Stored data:
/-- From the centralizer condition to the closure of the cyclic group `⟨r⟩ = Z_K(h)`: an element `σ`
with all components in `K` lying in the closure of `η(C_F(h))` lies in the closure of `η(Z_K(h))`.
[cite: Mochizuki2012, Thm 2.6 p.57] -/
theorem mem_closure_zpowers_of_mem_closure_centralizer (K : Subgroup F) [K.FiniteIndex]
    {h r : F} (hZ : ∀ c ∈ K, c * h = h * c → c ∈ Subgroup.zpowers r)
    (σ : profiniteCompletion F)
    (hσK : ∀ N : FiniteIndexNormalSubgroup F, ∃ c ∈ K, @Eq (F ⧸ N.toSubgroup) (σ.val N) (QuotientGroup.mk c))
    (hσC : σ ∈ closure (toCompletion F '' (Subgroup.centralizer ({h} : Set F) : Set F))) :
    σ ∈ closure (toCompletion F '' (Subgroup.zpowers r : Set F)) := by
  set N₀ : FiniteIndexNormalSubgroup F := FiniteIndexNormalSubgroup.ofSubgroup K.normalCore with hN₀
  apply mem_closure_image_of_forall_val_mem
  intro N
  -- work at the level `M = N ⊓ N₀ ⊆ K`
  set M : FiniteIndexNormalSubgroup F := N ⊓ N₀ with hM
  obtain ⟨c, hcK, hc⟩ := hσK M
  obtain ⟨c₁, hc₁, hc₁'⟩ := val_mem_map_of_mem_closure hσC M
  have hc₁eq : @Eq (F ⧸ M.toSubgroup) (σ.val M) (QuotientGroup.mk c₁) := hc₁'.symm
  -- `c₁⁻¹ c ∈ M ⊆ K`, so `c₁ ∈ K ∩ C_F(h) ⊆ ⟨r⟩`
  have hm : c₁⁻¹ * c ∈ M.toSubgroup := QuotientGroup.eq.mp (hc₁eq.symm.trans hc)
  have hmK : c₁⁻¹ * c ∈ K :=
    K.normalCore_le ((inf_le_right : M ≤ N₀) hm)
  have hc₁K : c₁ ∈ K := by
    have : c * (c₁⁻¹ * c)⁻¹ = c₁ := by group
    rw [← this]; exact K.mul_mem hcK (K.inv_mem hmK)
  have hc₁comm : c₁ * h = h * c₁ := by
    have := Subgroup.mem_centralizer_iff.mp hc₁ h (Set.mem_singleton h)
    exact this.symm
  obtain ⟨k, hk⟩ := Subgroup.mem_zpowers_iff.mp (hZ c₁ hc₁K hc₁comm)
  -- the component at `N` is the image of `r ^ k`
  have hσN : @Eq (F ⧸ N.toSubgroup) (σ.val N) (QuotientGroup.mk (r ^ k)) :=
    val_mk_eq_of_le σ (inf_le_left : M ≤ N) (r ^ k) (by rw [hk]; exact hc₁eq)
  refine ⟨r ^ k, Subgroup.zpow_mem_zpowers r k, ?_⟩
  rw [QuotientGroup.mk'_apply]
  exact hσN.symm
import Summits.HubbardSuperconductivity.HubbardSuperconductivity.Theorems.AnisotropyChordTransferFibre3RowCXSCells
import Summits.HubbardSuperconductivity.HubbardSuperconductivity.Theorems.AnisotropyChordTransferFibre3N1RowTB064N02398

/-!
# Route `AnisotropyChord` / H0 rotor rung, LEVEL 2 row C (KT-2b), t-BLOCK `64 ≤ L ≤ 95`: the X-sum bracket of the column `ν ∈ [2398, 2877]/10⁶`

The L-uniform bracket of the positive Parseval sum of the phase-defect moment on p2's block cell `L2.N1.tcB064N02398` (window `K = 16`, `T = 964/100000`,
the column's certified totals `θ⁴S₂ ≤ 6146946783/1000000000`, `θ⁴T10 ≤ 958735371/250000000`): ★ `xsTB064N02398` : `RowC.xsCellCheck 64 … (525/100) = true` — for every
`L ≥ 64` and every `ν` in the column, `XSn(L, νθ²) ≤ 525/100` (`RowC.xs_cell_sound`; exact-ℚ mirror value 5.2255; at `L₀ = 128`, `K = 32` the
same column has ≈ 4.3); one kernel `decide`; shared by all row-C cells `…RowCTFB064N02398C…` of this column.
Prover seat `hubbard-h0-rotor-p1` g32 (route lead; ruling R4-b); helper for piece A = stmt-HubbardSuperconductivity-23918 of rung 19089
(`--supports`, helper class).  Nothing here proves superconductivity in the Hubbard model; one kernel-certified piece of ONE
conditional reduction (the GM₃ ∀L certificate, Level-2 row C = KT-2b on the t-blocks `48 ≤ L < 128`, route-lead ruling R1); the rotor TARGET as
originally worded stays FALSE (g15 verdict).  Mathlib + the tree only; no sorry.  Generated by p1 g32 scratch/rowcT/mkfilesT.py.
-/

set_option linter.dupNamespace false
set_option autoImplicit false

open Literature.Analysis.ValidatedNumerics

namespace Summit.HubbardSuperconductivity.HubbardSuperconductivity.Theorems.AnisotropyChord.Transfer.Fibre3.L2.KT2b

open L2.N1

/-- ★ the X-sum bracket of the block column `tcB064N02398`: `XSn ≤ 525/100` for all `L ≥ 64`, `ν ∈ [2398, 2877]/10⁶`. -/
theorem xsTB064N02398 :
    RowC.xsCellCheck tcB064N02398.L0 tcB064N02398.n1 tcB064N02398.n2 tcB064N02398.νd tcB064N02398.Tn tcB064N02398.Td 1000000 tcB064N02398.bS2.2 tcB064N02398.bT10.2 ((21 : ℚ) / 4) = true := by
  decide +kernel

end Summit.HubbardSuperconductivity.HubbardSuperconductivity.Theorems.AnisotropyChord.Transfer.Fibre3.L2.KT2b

* * *

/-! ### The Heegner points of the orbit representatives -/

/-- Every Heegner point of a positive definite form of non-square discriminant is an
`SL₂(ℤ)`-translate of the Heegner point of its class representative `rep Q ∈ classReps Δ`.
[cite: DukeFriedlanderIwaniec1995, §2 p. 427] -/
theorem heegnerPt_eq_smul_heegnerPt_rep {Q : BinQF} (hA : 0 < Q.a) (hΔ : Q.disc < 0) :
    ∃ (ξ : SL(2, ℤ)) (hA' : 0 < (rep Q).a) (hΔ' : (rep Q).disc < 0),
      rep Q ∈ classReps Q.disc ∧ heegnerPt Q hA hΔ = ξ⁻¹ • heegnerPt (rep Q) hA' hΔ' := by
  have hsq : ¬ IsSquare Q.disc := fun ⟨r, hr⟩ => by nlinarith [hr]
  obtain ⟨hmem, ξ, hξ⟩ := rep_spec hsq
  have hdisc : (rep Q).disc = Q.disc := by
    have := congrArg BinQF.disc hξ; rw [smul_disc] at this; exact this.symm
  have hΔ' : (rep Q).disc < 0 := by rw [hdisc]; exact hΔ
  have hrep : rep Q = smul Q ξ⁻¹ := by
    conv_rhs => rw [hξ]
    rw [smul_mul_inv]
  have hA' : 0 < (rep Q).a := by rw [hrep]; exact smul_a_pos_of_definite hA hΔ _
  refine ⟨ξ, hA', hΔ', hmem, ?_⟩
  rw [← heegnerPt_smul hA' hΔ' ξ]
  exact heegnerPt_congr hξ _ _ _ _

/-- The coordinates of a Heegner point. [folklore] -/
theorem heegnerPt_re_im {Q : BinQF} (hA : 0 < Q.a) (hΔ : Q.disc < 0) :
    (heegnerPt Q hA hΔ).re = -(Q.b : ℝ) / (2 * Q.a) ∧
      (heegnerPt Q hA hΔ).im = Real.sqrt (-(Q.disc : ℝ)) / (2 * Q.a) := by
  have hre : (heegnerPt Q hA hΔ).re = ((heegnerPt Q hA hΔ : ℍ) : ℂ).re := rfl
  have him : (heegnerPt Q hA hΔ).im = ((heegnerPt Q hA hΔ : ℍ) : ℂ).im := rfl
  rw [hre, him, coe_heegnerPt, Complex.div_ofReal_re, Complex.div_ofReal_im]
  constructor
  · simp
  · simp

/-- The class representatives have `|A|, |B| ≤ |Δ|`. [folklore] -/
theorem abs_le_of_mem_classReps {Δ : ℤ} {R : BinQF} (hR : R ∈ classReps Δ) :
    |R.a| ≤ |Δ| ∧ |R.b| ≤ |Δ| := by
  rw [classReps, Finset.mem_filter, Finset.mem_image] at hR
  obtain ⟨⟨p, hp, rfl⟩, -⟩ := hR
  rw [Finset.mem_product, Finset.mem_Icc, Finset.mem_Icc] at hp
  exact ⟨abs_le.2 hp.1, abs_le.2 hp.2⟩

### [Problem description]
Only those lines of the entries above that run from the line containing "coe_heegnerPt, Complex.div_ofReal_re, Complex.div_ofReal_im]" to the line containing "rw [Finset.mem_product, Finset.mem_Icc, Finset.mem_Icc]", both included, should be transcribed exactly.

### [Solution below]
  rw [hre, him, coe_heegnerPt, Complex.div_ofReal_re, Complex.div_ofReal_im]
  constructor
  · simp
  · simp

/-- The class representatives have `|A|, |B| ≤ |Δ|`. [folklore] -/
theorem abs_le_of_mem_classReps {Δ : ℤ} {R : BinQF} (hR : R ∈ classReps Δ) :
    |R.a| ≤ |Δ| ∧ |R.b| ≤ |Δ| := by
  rw [classReps, Finset.mem_filter, Finset.mem_image] at hR
  obtain ⟨⟨p, hp, rfl⟩, -⟩ := hR
  rw [Finset.mem_product, Finset.mem_Icc, Finset.mem_Icc] at hp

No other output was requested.